Burak Demiralay, Efficient Primer Design for Genotype and Subtype Detection of Highly Divergent Viruses in Large Scale Genome Datasets

Ph.D. Candidate: Burak Demiralay
Program: Health Informatics
Date: 11.09.2023 / 17:00
Place: A-212

Abstract: Identification of microorganisms is a crucial step in diagnostics, pathogen screening, biomedical research, evolutionary studies, agriculture, and biological threat assessment. While progress has been made in studying larger organisms, there is a need for an efficient and scalable method that can handle thousands of whole genomes for organisms with high mutation rates and genetic diversity such as single stranded viruses. In this study, we developed a method to extract sequences that would detect the presence of a given species/subspecies using the PCR method.
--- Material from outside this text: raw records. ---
import Summits.Schanuel.Schanuel.Theorems.RootDecomp1KCor52Holds03

/-!
# RootDecomp1KCor52Holds — lens 6, generation 21 «GENERAL COR. 5.2, HYPOTHESIS-FREE» (RULE K-R29 (i), FRAME G21, LANE T): the registered Literature named fact `Literature.Barriers.Schanuel.NesterenkoPhilippon2001_ch3_cor_5_2` (LNM 1752 Ch. 3 Cor. 5.2 in PRINT GENERALITY: every q with 0 < |q| < 1, every ξ ∈ ℂ³ over which q, P(q), Q(q), R(q) are algebraic) DISCHARGED BY NAME — `theorem NesterenkoPhilippon2001_ch3_cor_5_2_holds : NesterenkoPhilippon2001_ch3_cor_5_2` from tree theorems only (Thm 1.1, Thm 5.1 at r = 3, Props 4.8 / 4.11, the norm step of p. 47) — continuation (RootDecomp1KCor52Holds04): §4e norm step, algebraic half `norm_step_algebra`

(lens-6 g21 HOME kernel Cor52.lean 7faa26d9…, 1013 l, ONE import = tree RootDecomp1KPiScale01, namespace `Summit.Schanuel.Schanuel.Theorems.RootDecomp1KCor52`; CLAIM L2014, FRAME G21 L2016, NODE L2073 / RESULT L2074, critic VERDICT L2077 (crit g8: CLEARED — THEOREM ×1, the registered Literature fact discharged BY NAME in print generality; lens-6 tally THEOREM ×4 + CELL ×3; PORT NOW Summit-side, `--supports stmt-Schanuel-33363` = the PiCells/Hyper consumers it un-conditions; Literature relocation = later ops hoist of the four Summit helpers); Summit-side home because the kernel uses Summit helpers (`mvlen` algebra Hyper03/42, det bounds Hyper47, `natAbs_coeff_sup_le_mvlen` PiCells, `norm_mvaeval_le_mvlen_mul_pow` RelLiouvilleCell01) — NODE-g21.md §5; port by census-1 gen 18 as `RootDecomp1KCor52Holds01`–`05`: 01 = §1 transcendence-degree bookkeeping (`Kq`, `Lq`, `bookkeeping`) + §2 a dependent Ramanujan point lies on a prime form (`exists_prime_form_of_dependent`, `span_prime_form`); 02 = §3 the measure (31) at EVERY dependent Ramanujan point (`measure31_of_dependent`); 03 = §4 norm-step algebra (`exists_int_frac`, `exists_common_den`, `EB` entry bounds, `wt`, `matA`, `EB_matA`, `det_matA_bounds`) + §4d the evaluation identity (`ringHom_aeval_eq_sum`, `mapMatrix_matA`); 04 = §4e `norm_step_algebra` (B := det 𝔄_A, B(ω) = δ^{nD}·N_{L/K}(A(ξ))); 05 = §4e `norm_step` (analysis) + §5 `NesterenkoPhilippon2001_ch3_cor_5_2_holds` and the binder-free `{π, e^π, Γ(1/4)}` clause `NesterenkoPhilippon2001_ch3_cor_5_2_pi`.
PORT EDITS: `set_option linter.dupNamespace false` dropped; twelve one-line docstrings added; six generic helpers made `private` (`trdeg_adjoin_le_of_isAlgebraic`, `isAlgebraic_of_mem_adjoin`, `four_le_trdeg_of_algebraicIndependent`, `one_le_log_of_exp_le`, `ringHom_mvaeval`, `mapMatrix_smul` — tree twins exist) with per-part private copies; the three scoped `synthInstance.maxHeartbeats 400000 in` and `attribute [local instance] MvPolynomial.gradedAlgebra` kept in 01–02 (precedent PiScale01); statements and proofs verbatim EXCEPT the reviewer's revision of part 03 (review of p827651): `def wt` / `wt_le_totalDegree` deleted in favour of Mathlib's `Finsupp.degree` (`α.degree` in `matA`, `EB_matA`, `mapMatrix_matA`, `norm_step`; `rw [Finsupp.degree_eq_sum, Fin.sum_univ_three]` where the three-term form is needed) and the unused `attribute [local instance] MvPolynomial.gradedAlgebra` dropped from parts 03–05, and `structure EB … : Prop` turned into the proof-neutral `def EB … : Prop := 0 ≤ l ∧ ∀ a b, …` (the lens's 14:29Z draft form; critic L2077/L2082). `--supports stmt-Schanuel-33363`; no census credit carried; rung 0 — nothing here proves Schanuel.)
-/

noncomputable section

open Complex IntermediateField
open MvPolynomial (aeval rename X C)
open Literature.NumberTheory.Transcendental
open Literature.NumberTheory.Transcendental.Nesterenko
open Literature.Barriers.Schanuel
open Summit.Schanuel.Schanuel.Theorems.RootDecomp1KHyper

namespace Summit.Schanuel.Schanuel.Theorems.RootDecomp1KCor52

/-- Ring homomorphisms commute with the evaluation of INTEGER polynomials. -/
private theorem ringHom_mvaeval {S T : Type*} [CommRing S] [CommRing T] [Algebra ℤ S] [Algebra ℤ T] {n : ℕ}
    (φ : S →+* T) (g : Fin n → S) (A : MvPolynomial (Fin n) ℤ) :
    φ (aeval g A) = aeval (fun i => φ (g i)) A := by
  induction A using MvPolynomial.induction_on with
  | C a => simp
  | add p r hp hr => simp only [map_add, hp, hr]
  | mul_X p i hp => simp only [map_mul, MvPolynomial.aeval_X, hp]

/-! ## §4e  The norm step (LNM 1752 p. 47): from the measure at `ω` for `ℤ[y₁..y₄]` to the measure at `ξ`
for `ℤ[x₁,x₂,x₃]`, through `B := det 𝔄_A = 𝔇(ω)^{nD} · N_{L/K}(A(ξ))` and the product of the conjugates. -/

set_option synthInstance.maxHeartbeats 400000 in
/-- **Norm step, algebraic half.** `ω : Fin 4 → ℂ`, `K = ℚ(ω)`, `ξ : Fin 3 → ℂ` algebraically independent,
`L = K(ξ)` algebraic (hence finite, degree `D`) over `K`. There are constants `D, E, g, l, δ ≠ 0, R ≥ 1` such that
every non-zero `A ∈ ℤ[x₁,x₂,x₃]` of degree `n` has a companion `B ∈ ℤ[y₁,…,y₄]` (namely `det 𝔄_A`) with
`B(ω) ≠ 0`, `deg B ≤ D·n·g`, `len B ≤ D!·(len A · D² (D l)ⁿ)^D` and `|B(ω)| ≤ |δ|^{nD} · |A(ξ)| · (len A · Rⁿ)^E`
(`B(ω) = δ^{nD} N_{L/K}(A(ξ))` and the norm is `A(ξ)` times the other conjugates).
[cite: NesterenkoPhilippon2001, Ch. 3, proof of Cor. 5.2 (p. 47)] -/
theorem norm_step_algebra (ω : Fin 4 → ℂ) (ξ : Fin 3 → ℂ) (hξ : AlgebraicIndependent ℚ ξ)
    (halg : Algebra.IsAlgebraic (adjoin ℚ (Set.range ω)) (adjoin (adjoin ℚ (Set.range ω)) (Set.range ξ))) :
    ∃ (D Ec g : ℕ) (l : ℤ) (δ : ℂ) (Rb : ℝ), 1 ≤ D ∧ 1 ≤ l ∧ δ ≠ 0 ∧ 1 ≤ Rb ∧
      ∀ A : MvPolynomial (Fin 3) ℤ, A ≠ 0 → ∃ B : MvPolynomial (Fin 4) ℤ, aeval ω B ≠ 0 ∧
        B.totalDegree ≤ D * (A.totalDegree * g) ∧
        mvlen B ≤ (Nat.factorial D : ℤ) * (mvlen A * ((D : ℤ) ^ 2 * ((D : ℤ) * l) ^ A.totalDegree)) ^ D ∧
        ‖aeval ω B‖ ≤ ‖δ‖ ^ (A.totalDegree * D) *
          (‖aeval ξ A‖ * (((mvlen A : ℤ) : ℝ) * Rb ^ A.totalDegree) ^ Ec) := by
  classical
  -- the fields `K = ℚ(ω) ⊂ L = K(ξ)`; `L/K` finite of degree `D ≥ 1`
  set K : IntermediateField ℚ ℂ := adjoin ℚ (Set.range ω) with hKdef
  set L : IntermediateField K ℂ := adjoin K (Set.range ξ) with hLdef
  haveI : Algebra.IsAlgebraic K L := halg
  have hmemL : ∀ i, ξ i ∈ L := fun i => subset_adjoin K _ ⟨i, rfl⟩
  set ξL : Fin 3 → L := fun i => ⟨ξ i, hmemL i⟩ with hξL
  haveI hfin : FiniteDimensional K L :=
    IntermediateField.finiteDimensional_adjoin fun x hx => by
      obtain ⟨i, rfl⟩ := hx
      exact ((Algebra.IsAlgebraic.isAlgebraic (ξL i)).algebraMap (A := ℂ)).isIntegral
  have hDpos : 0 < Module.finrank K L := Module.finrank_pos
  set D := Module.finrank K L with hDdef
  have hD1 : 1 ≤ D := hDpos
  let b := Module.finBasis K L
  let ℓ := Algebra.leftMulMatrix b
  let ψ : L →+* Matrix (Fin D) (Fin D) ℂ := (algebraMap K ℂ).mapMatrix.comp ℓ.toRingHom
  have hψ : ∀ (y : L) a a', ψ y a a' = ((ℓ y) a a' : ℂ) := fun y a a' => rfl
  have hnormdet : ∀ x : L, algebraMap K ℂ (Algebra.norm K x) = (ψ x).det := by
    intro x; rw [Algebra.norm_eq_matrix_det b x, RingHom.map_det]; rfl
  -- integer matrices `𝔊ᵢ` and the common denominator `𝔇` (all entries of `ℓ(ξᵢ)` lie in `K = ℚ(ω)`)
  obtain ⟨Dn, R, hδ0, hR⟩ := exists_common_den ω
    (fun t : Fin 3 × Fin D × Fin D => ((ℓ (ξL t.1)) t.2.1 t.2.2 : ℂ)) fun t => ((ℓ (ξL t.1)) t.2.1 t.2.2).2
  let G : Fin 3 → Matrix (Fin D) (Fin D) (MvPolynomial (Fin 4) ℤ) := fun i => Matrix.of fun a a' => R (i, a, a')
  have hGapp : ∀ i a a', G i a a' = R (i, a, a') := fun i a a' => rfl
  have hG : ∀ i, ((aeval ω : MvPolynomial (Fin 4) ℤ →ₐ[ℤ] ℂ) : MvPolynomial (Fin 4) ℤ →+* ℂ).mapMatrix (G i) =
      aeval ω Dn • ψ (ξL i) := by
    intro i
    ext a a'
    rw [RingHom.mapMatrix_apply, Matrix.map_apply, Matrix.smul_apply, hψ, smul_eq_mul, RingHom.coe_coe, hGapp,
      ← hR (i, a, a'), mul_comm]
  -- sizes of the entries: degree `≤ g`, length `≤ l`
  set g : ℕ := ∑ t, (R t).totalDegree + Dn.totalDegree with hgdef
  set l : ℤ := ∑ t, mvlen (R t) + mvlen Dn + 1 with hldef
  have hsumR : 0 ≤ ∑ t, mvlen (R t) := Finset.sum_nonneg fun t _ => mvlen_nonneg _
  have hDn0 := mvlen_nonneg Dn
  have hl1 : 1 ≤ l := by rw [hldef]; linarith
  have hGEB : ∀ i, EB (G i) g l := by
    intro i
    refine ⟨by linarith, fun a a' => ⟨?_, ?_⟩⟩
    · have h : (R (i, a, a')).totalDegree ≤ ∑ t, (R t).totalDegree :=
        Finset.single_le_sum (f := fun t => (R t).totalDegree) (fun t _ => Nat.zero_le _)
          (Finset.mem_univ (i, a, a'))
      rw [hGapp, hgdef]; omega
    · have h : mvlen (R (i, a, a')) ≤ ∑ t, mvlen (R t) :=
        Finset.single_le_sum (f := fun t => mvlen (R t)) (fun t _ => mvlen_nonneg _)
          (Finset.mem_univ (i, a, a'))
      rw [hGapp, hldef]; linarith
  have hDng : Dn.totalDegree ≤ g := by rw [hgdef]; omega
  have hDnl : mvlen Dn ≤ l := by rw [hldef]; linarith
  -- the embeddings `σ : L → ℂ` over `K`, the radius `Rb ≥ max(1, |σ ξᵢ|)`, the identity embedding
  set Rb : ℝ := 1 + ∑ σ : L →ₐ[K] ℂ, ∑ i, ‖σ (ξL i)‖ with hRbdef
  have hRb0 : 0 ≤ ∑ σ : L →ₐ[K] ℂ, ∑ i, ‖σ (ξL i)‖ :=
    Finset.sum_nonneg fun σ _ => Finset.sum_nonneg fun i _ => norm_nonneg _
  have hRb1 : 1 ≤ Rb := by rw [hRbdef]; linarith
  have hσle : ∀ (σ : L →ₐ[K] ℂ) i, ‖σ (ξL i)‖ ≤ Rb := by
    intro σ i
    have h1 : ‖σ (ξL i)‖ ≤ ∑ j, ‖σ (ξL j)‖ :=
      Finset.single_le_sum (f := fun j => ‖σ (ξL j)‖) (fun j _ => norm_nonneg _) (Finset.mem_univ i)
    have h2 : ∑ j, ‖σ (ξL j)‖ ≤ ∑ τ : L →ₐ[K] ℂ, ∑ j, ‖τ (ξL j)‖ :=
      Finset.single_le_sum (f := fun τ : L →ₐ[K] ℂ => ∑ j, ‖τ (ξL j)‖)
        (fun τ _ => Finset.sum_nonneg fun j _ => norm_nonneg _) (Finset.mem_univ σ)
    rw [hRbdef]; linarith
  set Ec : ℕ := (Finset.univ.erase (IntermediateField.val L)).card with hEcdef
  refine ⟨D, Ec, g, l, aeval ω Dn, Rb, hD1, hl1, hδ0, hRb1, fun A hA => ?_⟩
  set n := A.totalDegree with hndef
  -- the element `x = A(ξ) ∈ L`, non-zero by the algebraic independence of `ξ`
  set x : L := aeval ξL A with hxdef
  have hxval : (x : ℂ) = aeval ξ A := by
    change algebraMap L ℂ (aeval ξL A) = _
    rw [ringHom_mvaeval]
    rfl
  have hAξ : aeval ξ A ≠ 0 := by
    intro h
    apply hA
    have h1 : MvPolynomial.map (Int.castRingHom ℚ) A = 0 :=
      algebraicIndependent_iff.mp hξ _ (by rwa [mvaeval_int_map])
    exact MvPolynomial.map_injective _ Int.cast_injective (by rw [h1, map_zero])
  have hx0 : x ≠ 0 := by
    intro h
    apply hAξ
    rw [← hxval, h]
    rfl
  -- `B := det 𝔄_A`, `B(ω) = δ^{nD} · N_{L/K}(x) ≠ 0`
  have hBval : aeval ω (matA G Dn A).det = aeval ω Dn ^ (n * D) * algebraMap K ℂ (Algebra.norm K x) := by
    have h1 : aeval ω (matA G Dn A).det =
        ((aeval ω : MvPolynomial (Fin 4) ℤ →ₐ[ℤ] ℂ) : MvPolynomial (Fin 4) ℤ →+* ℂ) (matA G Dn A).det := rfl
    rw [h1, RingHom.map_det, mapMatrix_matA ω ψ ξL G Dn hG A, Matrix.det_smul, Fintype.card_fin, hnormdet,
      ← pow_mul]
  have hN0 : Algebra.norm K x ≠ 0 := Algebra.norm_ne_zero_iff.mpr hx0
  have hB0 : aeval ω (matA G Dn A).det ≠ 0 := by
    rw [hBval]
    exact mul_ne_zero (pow_ne_zero _ hδ0) ((map_ne_zero _).mpr hN0)
  obtain ⟨hBdeg, hBlen⟩ := det_matA_bounds hD1 hl1 hGEB hDng hDnl A
  refine ⟨(matA G Dn A).det, hB0, hBdeg, hBlen, ?_⟩
  -- `|B(ω)| = |δ|^{nD} · Π_σ |σ x| ≤ |δ|^{nD} · |A(ξ)| · (len(A) Rb^n)^{Ec}`
  have hσx : ∀ σ : L →ₐ[K] ℂ, ‖σ x‖ ≤ ((mvlen A : ℤ) : ℝ) * Rb ^ n := by
    intro σ
    have h := ringHom_mvaeval (σ : L →+* ℂ) ξL A
    simp only [RingHom.coe_coe] at h
    rw [hxdef, h]
    exact RootDecomp1KRelLiouvilleCell.norm_mvaeval_le_mvlen_mul_pow A _ hRb1 (hσle σ) le_rfl
  have hv : ‖(IntermediateField.val L) x‖ = ‖aeval ξ A‖ := by rw [← hxval]; rfl
  have hsplit : ∏ σ : L →ₐ[K] ℂ, ‖σ x‖ =
      ‖aeval ξ A‖ * ∏ σ ∈ Finset.univ.erase (IntermediateField.val L), ‖σ x‖ := by
    rw [← Finset.mul_prod_erase Finset.univ (fun σ : L →ₐ[K] ℂ => ‖σ x‖)
      (Finset.mem_univ (IntermediateField.val L)), ← hv]
  have hprod : ‖algebraMap K ℂ (Algebra.norm K x)‖ ≤ ‖aeval ξ A‖ * (((mvlen A : ℤ) : ℝ) * Rb ^ n) ^ Ec := by
    rw [Algebra.norm_eq_prod_embeddings K ℂ x, norm_prod, hsplit]
    refine mul_le_mul_of_nonneg_left ?_ (norm_nonneg _)
    calc ∏ σ ∈ Finset.univ.erase (IntermediateField.val L), ‖σ x‖
        ≤ ∏ _σ ∈ Finset.univ.erase (IntermediateField.val L), ((mvlen A : ℤ) : ℝ) * Rb ^ n :=
          Finset.prod_le_prod (fun σ _ => norm_nonneg _) fun σ _ => hσx σ
      _ = (((mvlen A : ℤ) : ℝ) * Rb ^ n) ^ Ec := by rw [Finset.prod_const]
  rw [hBval, norm_mul, norm_pow]
  exact mul_le_mul_of_nonneg_left hprod (pow_nonneg (norm_nonneg _) _)

end Summit.Schanuel.Schanuel.Theorems.RootDecomp1KCor52

end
Species detection in any analysis depends highly on the measurement method and since thermodynamic interactions are critical in PCR, thermodynamics is the main driving force in the proposed methodology. We applied our method to three highly divergent viruses; 1) HCV, where the subtypes differ in 31%-33% of nucleotide sites on the average, 2) HIV, for which, 25-35% between-subtype and 15-20% within-subtype variation is observed, and 3) the Dengue virus, whose respective genomes (only DENV 1–4) share 60% sequence identity to each other. Using our method, we were able to select oligonucleotides that can identify in silico 99.9% of 1657 HCV genomes, 99.7% of 11838 HIV genomes, and 95.4% of 4016 Dengue genomes. We also show subspecies identification on genotypes 1-6 of HCV and genotypes 1-4 of the Dengue virus with >99.5% true positive and <0.05% false positive rate, on average. None of the state- of-the-art methods can produce oligonucleotides with this specificity and sensitivity on highly divergent viral genomes like the ones we studied in this thesis.